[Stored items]

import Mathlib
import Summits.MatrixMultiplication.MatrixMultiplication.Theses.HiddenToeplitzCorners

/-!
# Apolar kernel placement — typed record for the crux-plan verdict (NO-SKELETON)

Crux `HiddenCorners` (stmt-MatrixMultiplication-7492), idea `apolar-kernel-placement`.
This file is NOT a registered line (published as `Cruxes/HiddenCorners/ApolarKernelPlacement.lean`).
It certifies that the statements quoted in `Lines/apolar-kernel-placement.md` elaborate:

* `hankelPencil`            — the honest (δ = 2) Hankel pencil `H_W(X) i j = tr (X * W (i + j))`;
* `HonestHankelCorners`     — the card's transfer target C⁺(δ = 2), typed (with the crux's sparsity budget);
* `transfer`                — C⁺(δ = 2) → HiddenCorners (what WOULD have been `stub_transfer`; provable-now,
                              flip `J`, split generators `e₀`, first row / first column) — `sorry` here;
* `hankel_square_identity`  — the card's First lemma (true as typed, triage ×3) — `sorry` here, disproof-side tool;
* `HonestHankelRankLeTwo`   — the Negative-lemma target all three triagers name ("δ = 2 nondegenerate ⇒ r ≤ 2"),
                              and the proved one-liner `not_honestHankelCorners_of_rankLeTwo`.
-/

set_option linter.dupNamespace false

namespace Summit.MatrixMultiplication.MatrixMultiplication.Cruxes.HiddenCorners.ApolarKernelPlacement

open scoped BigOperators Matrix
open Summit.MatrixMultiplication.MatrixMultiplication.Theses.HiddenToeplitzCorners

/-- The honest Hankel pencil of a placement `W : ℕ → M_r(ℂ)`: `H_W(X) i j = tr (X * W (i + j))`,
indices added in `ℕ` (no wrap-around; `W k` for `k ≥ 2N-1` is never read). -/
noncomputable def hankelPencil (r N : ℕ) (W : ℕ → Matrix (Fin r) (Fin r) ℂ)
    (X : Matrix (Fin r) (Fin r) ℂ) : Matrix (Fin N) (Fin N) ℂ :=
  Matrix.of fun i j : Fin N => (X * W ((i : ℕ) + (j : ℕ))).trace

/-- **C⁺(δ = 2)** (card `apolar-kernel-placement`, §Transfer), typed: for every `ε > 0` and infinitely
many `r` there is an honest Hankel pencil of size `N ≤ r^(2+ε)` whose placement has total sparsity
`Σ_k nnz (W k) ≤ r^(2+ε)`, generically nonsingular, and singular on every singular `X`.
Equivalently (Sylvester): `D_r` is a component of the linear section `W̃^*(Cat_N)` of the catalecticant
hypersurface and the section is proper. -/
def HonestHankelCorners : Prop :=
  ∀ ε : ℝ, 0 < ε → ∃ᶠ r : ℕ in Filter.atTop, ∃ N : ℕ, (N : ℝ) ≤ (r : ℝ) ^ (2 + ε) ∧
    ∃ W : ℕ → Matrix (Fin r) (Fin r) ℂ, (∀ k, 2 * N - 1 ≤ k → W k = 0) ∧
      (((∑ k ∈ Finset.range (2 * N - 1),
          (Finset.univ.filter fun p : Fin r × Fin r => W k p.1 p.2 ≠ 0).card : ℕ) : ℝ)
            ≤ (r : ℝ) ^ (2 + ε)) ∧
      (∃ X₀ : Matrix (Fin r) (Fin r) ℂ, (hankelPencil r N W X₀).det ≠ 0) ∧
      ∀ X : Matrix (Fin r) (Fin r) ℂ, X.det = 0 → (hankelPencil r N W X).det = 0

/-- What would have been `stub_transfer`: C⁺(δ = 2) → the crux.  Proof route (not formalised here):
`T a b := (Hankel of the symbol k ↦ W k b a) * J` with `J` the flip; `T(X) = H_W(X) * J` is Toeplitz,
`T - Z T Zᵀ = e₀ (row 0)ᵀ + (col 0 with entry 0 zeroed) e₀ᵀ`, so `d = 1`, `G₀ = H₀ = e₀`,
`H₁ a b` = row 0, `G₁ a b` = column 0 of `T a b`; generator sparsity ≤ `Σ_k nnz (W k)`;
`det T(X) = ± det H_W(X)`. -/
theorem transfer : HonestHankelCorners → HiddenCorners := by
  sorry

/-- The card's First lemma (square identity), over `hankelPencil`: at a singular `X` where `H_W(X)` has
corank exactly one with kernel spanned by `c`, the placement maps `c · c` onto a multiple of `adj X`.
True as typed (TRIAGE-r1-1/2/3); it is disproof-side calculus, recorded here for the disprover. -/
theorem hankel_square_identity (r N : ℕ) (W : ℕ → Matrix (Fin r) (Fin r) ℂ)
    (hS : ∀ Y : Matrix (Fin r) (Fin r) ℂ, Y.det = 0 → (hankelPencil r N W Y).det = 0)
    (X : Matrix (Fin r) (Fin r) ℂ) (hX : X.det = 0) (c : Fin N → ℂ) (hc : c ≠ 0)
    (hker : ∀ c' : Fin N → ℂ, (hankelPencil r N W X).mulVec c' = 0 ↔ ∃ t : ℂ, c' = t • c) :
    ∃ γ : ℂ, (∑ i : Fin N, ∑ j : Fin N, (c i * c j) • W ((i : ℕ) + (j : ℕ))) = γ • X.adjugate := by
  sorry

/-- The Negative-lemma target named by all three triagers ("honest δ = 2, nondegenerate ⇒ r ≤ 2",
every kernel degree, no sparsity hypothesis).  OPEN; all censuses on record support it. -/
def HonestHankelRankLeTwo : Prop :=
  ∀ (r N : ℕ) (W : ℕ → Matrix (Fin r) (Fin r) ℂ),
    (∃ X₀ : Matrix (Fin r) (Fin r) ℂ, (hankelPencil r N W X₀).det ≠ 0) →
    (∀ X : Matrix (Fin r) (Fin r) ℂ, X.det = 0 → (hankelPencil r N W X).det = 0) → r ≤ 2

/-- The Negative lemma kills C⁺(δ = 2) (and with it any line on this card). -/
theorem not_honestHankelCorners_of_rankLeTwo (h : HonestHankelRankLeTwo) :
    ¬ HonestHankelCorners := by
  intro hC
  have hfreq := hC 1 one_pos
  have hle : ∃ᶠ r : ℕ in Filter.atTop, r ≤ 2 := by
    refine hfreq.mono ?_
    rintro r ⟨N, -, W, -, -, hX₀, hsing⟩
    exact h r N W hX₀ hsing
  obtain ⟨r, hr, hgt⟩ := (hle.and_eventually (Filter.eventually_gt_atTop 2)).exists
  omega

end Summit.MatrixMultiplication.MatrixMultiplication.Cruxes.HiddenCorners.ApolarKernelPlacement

...

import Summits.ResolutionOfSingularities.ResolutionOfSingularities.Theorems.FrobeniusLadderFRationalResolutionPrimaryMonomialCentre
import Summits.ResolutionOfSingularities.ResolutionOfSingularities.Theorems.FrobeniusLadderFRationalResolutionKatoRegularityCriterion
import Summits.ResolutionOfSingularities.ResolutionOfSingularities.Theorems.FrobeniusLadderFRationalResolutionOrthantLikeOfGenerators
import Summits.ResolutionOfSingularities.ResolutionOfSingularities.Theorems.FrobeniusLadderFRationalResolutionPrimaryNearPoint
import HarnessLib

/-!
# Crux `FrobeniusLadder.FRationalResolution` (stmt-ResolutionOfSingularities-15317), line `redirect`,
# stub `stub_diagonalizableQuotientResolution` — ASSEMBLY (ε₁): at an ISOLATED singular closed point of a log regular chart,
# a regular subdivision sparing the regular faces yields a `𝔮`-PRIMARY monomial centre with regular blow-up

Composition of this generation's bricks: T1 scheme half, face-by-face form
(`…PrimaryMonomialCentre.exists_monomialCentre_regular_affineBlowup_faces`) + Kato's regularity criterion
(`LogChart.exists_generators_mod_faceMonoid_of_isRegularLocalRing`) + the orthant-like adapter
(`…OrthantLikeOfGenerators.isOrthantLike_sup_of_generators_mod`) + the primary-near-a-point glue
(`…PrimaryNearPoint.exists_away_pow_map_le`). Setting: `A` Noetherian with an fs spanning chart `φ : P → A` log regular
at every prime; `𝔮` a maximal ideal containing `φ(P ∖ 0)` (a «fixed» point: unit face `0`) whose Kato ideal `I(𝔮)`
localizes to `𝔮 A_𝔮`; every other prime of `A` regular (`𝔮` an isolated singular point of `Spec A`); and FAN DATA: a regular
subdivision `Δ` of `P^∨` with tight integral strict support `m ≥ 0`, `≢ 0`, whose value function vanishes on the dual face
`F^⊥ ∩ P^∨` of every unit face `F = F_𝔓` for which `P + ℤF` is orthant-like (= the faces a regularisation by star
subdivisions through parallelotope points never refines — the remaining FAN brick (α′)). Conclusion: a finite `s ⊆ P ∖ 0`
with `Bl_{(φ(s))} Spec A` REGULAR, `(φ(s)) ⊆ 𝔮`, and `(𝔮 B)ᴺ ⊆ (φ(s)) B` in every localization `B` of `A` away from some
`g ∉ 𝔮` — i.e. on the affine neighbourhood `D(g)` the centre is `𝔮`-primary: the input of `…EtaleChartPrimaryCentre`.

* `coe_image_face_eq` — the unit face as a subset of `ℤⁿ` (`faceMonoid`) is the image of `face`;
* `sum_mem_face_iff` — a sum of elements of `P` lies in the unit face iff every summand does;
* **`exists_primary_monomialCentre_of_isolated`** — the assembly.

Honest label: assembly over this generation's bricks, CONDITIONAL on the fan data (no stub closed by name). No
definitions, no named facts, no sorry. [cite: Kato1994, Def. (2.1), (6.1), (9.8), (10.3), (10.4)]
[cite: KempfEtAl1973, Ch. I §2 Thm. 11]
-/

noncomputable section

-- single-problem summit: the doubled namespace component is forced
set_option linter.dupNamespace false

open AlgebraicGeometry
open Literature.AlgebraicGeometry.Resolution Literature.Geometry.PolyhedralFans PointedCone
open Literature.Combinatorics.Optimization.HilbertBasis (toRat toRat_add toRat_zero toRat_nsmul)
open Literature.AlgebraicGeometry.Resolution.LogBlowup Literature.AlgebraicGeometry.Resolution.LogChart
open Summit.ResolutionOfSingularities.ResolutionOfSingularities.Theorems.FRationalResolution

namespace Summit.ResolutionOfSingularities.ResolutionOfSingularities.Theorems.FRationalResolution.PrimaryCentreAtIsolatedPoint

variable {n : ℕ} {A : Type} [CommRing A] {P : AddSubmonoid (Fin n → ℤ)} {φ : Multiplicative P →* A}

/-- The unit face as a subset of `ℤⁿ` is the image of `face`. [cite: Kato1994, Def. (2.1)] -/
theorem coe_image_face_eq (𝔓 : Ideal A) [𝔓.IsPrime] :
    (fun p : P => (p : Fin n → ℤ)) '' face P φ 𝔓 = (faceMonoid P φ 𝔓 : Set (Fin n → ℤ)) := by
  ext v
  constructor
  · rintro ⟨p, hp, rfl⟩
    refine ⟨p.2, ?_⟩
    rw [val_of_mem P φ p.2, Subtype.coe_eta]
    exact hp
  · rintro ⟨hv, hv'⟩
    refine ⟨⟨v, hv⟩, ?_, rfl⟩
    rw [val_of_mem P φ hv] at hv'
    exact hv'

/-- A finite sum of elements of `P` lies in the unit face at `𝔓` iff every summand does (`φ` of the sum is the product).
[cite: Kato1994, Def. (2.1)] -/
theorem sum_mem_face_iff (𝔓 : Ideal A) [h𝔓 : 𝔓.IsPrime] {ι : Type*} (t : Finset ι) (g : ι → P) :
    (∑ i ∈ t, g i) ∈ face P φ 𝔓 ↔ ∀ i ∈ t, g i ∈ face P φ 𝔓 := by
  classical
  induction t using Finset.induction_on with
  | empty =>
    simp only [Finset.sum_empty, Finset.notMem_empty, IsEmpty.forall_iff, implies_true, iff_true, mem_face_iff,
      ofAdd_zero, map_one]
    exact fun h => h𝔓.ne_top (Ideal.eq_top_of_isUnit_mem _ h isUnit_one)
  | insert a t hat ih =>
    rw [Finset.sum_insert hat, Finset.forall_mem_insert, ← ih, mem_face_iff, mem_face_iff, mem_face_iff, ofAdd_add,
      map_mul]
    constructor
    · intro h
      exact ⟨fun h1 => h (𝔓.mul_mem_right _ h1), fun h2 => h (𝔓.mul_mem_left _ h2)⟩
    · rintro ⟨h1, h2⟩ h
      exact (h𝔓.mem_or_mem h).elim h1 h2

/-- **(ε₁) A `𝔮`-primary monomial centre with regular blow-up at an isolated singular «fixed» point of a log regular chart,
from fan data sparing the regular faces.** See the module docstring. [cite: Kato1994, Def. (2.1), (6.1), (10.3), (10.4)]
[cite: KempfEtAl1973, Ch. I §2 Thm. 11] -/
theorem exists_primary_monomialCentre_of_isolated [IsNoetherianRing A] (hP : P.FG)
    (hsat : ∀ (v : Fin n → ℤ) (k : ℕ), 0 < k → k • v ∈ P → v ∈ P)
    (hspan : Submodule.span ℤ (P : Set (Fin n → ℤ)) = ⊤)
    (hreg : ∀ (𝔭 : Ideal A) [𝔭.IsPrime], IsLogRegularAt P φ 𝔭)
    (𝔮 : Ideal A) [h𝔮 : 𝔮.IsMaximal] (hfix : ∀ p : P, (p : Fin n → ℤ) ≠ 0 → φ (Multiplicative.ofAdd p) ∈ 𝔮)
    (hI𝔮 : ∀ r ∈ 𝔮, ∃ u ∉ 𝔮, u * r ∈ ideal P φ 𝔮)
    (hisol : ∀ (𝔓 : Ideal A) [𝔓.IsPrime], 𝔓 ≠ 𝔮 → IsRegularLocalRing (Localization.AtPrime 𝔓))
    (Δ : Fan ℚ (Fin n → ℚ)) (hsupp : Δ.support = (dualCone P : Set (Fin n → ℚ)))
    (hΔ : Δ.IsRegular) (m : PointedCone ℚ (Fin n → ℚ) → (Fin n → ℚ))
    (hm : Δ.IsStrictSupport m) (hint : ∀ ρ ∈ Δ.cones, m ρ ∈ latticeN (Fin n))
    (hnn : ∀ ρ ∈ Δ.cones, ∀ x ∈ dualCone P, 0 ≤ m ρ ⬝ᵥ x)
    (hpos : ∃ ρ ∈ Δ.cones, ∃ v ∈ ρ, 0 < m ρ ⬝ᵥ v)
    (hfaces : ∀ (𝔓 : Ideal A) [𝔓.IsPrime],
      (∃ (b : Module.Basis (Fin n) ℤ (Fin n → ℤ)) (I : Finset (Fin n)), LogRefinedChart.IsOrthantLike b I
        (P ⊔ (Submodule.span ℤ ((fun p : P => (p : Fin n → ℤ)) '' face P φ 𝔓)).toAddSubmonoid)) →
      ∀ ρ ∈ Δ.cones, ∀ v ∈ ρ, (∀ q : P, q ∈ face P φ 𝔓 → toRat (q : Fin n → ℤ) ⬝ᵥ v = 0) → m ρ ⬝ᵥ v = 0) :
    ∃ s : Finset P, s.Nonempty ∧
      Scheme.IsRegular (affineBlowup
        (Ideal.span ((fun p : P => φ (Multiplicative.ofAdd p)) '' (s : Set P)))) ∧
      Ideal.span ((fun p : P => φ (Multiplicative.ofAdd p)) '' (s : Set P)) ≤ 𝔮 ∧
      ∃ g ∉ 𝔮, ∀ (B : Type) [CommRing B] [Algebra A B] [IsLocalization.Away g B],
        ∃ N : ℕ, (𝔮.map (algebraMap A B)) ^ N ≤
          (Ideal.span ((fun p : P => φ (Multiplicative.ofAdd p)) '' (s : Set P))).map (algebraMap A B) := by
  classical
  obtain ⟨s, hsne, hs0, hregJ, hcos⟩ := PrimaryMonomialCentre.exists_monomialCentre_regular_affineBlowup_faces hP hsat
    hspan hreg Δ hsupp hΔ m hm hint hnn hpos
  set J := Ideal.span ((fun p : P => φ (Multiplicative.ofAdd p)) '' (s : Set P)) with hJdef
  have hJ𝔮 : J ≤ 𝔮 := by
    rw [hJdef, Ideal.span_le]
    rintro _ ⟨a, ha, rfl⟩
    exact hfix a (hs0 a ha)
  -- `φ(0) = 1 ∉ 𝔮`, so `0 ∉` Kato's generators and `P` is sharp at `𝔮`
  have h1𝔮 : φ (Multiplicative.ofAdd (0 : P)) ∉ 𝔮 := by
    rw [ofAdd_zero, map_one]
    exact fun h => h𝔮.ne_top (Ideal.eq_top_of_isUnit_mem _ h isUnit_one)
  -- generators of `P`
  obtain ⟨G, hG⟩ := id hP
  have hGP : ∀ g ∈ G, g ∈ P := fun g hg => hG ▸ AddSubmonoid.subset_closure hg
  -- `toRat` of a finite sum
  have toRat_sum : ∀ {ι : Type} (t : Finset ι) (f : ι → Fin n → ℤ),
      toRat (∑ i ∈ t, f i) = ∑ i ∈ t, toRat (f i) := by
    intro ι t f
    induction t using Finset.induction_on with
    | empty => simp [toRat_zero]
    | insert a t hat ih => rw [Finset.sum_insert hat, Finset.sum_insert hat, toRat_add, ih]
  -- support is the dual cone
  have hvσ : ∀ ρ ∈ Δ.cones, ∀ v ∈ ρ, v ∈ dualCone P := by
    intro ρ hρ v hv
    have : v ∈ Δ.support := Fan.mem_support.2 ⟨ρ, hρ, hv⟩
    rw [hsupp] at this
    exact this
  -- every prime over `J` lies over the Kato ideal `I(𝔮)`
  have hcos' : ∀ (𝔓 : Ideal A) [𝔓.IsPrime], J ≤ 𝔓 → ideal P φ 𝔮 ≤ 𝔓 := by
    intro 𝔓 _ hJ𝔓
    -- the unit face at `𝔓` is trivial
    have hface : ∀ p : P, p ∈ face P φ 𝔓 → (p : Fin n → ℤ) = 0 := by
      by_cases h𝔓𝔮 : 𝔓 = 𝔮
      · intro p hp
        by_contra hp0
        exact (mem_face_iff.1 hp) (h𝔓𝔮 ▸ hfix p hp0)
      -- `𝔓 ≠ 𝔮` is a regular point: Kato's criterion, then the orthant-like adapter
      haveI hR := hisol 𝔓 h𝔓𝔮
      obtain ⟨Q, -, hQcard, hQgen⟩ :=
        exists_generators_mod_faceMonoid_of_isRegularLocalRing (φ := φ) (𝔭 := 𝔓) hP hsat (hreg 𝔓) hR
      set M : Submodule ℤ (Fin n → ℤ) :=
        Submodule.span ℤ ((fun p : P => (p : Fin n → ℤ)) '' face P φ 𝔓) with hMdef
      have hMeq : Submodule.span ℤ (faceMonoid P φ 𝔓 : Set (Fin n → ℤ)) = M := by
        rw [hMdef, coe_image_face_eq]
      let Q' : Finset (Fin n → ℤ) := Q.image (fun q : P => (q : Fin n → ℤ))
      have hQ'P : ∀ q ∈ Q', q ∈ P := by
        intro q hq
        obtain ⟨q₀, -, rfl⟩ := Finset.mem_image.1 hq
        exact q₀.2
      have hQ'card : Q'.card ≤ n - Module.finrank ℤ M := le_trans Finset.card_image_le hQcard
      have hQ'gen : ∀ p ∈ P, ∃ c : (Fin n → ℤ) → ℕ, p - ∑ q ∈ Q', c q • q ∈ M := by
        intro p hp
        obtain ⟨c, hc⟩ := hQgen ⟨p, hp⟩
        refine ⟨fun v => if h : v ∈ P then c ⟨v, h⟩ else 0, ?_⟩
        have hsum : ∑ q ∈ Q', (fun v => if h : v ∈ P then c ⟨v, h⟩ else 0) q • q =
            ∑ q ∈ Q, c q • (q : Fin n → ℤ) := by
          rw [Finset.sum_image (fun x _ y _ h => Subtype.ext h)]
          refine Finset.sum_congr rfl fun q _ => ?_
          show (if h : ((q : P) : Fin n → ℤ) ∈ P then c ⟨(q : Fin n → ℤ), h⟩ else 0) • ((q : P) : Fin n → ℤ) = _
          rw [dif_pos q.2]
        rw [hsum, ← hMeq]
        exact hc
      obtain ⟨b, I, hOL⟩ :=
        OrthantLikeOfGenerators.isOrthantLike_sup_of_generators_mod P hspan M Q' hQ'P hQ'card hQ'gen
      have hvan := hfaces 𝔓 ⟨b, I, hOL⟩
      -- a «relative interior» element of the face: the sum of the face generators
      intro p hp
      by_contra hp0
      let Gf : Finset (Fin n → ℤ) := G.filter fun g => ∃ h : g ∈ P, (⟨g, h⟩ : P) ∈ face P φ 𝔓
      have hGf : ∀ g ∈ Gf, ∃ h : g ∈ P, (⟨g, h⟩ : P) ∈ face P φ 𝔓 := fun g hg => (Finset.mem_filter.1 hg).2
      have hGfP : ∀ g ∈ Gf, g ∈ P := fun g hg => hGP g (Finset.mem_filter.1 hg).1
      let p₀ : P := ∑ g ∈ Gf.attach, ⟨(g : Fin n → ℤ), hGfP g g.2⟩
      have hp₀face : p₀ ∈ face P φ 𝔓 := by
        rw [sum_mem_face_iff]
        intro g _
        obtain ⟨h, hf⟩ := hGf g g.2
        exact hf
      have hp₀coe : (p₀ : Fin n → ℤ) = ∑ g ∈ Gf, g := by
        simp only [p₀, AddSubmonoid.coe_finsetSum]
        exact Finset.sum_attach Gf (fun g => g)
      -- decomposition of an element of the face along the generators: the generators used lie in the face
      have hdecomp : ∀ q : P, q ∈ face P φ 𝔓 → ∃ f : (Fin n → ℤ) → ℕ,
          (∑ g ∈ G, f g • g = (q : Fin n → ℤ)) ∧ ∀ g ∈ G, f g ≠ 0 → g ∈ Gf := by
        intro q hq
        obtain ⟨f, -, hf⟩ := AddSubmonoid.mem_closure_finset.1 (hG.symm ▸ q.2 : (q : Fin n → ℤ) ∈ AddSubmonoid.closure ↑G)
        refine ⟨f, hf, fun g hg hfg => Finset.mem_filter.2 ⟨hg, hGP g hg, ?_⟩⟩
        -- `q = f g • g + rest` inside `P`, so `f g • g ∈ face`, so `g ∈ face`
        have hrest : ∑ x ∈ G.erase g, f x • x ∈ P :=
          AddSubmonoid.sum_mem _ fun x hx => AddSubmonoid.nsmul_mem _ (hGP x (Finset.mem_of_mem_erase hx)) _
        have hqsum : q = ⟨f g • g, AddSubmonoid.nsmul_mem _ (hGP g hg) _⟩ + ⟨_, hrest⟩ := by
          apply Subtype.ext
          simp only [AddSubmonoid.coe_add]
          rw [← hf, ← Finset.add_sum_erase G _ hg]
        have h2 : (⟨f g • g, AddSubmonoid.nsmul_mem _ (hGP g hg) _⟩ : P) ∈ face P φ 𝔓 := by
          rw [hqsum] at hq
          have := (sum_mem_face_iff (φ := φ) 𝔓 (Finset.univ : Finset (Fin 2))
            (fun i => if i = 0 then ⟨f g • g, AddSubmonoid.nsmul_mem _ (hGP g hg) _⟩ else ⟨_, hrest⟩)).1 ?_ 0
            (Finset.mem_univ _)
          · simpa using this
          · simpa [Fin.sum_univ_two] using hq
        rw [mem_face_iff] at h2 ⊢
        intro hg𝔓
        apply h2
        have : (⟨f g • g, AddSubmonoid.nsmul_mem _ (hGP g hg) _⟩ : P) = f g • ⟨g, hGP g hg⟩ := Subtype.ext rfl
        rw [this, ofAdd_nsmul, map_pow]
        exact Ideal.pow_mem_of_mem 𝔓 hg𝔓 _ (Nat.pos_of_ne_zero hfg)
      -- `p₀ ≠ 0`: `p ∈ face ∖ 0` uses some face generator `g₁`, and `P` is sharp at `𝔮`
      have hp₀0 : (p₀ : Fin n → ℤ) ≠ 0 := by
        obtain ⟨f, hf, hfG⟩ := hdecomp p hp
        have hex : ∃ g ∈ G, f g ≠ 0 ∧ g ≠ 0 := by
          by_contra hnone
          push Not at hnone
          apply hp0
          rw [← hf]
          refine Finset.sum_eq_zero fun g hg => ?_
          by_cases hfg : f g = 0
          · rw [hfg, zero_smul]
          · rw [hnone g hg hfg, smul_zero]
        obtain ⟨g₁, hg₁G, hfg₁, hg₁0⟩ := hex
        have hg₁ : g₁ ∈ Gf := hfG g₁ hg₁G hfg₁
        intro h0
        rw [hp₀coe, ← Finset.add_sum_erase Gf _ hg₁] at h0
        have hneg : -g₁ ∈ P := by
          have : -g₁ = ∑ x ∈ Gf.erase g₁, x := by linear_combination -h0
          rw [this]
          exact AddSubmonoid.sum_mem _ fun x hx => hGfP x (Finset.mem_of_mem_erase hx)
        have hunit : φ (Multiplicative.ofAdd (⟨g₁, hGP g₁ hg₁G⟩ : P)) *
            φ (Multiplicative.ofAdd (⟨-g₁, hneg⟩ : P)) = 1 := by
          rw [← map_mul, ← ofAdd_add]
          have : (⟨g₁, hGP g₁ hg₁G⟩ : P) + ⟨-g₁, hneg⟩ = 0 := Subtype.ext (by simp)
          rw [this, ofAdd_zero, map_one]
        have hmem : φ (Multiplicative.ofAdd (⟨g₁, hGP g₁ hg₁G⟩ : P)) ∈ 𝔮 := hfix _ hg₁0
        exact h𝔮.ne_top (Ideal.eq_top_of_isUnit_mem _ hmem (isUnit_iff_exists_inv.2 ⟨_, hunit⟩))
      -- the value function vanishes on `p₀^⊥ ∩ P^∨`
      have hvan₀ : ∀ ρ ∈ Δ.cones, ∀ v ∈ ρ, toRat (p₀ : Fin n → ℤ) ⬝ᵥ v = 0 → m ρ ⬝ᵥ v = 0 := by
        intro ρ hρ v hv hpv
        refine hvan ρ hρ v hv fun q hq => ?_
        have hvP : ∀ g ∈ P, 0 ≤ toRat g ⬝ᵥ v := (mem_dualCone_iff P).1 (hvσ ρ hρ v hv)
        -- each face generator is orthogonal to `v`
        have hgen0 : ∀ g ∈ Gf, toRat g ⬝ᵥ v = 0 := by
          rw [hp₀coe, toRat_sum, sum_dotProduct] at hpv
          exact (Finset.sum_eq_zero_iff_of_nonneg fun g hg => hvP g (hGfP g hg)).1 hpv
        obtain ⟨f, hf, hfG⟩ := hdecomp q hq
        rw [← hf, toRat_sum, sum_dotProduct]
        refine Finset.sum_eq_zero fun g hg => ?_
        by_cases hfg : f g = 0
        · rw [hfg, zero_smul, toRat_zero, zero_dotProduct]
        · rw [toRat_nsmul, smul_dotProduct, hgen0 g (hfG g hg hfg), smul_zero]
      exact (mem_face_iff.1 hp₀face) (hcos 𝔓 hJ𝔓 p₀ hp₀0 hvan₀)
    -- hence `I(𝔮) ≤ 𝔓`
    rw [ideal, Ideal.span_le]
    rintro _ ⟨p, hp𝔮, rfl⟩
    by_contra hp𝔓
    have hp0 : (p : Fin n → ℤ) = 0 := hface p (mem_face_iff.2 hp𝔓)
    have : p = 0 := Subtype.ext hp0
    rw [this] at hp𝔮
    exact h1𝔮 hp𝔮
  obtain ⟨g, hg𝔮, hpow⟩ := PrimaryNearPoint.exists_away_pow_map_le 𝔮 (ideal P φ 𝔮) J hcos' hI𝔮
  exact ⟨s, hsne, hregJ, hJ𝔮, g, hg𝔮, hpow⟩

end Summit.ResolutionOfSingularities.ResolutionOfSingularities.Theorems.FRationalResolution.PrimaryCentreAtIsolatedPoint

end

Instructions for the task> Above are the entries. Quote exactly the lines from the one bearing "rintro _ ⟨p, hp𝔮, rfl⟩" through the one bearing "exact ⟨s, hsne, hregJ, hJ𝔮, g, hg𝔮, hpow⟩".

The completed task>
    rintro _ ⟨p, hp𝔮, rfl⟩
    by_contra hp𝔓
    have hp0 : (p : Fin n → ℤ) = 0 := hface p (mem_face_iff.2 hp𝔓)
    have : p = 0 := Subtype.ext hp0
    rw [this] at hp𝔮
    exact h1𝔮 hp𝔮
  obtain ⟨g, hg𝔮, hpow⟩ := PrimaryNearPoint.exists_away_pow_map_le 𝔮 (ideal P φ 𝔮) J hcos' hI𝔮
  exact ⟨s, hsne, hregJ, hJ𝔮, g, hg𝔮, hpow⟩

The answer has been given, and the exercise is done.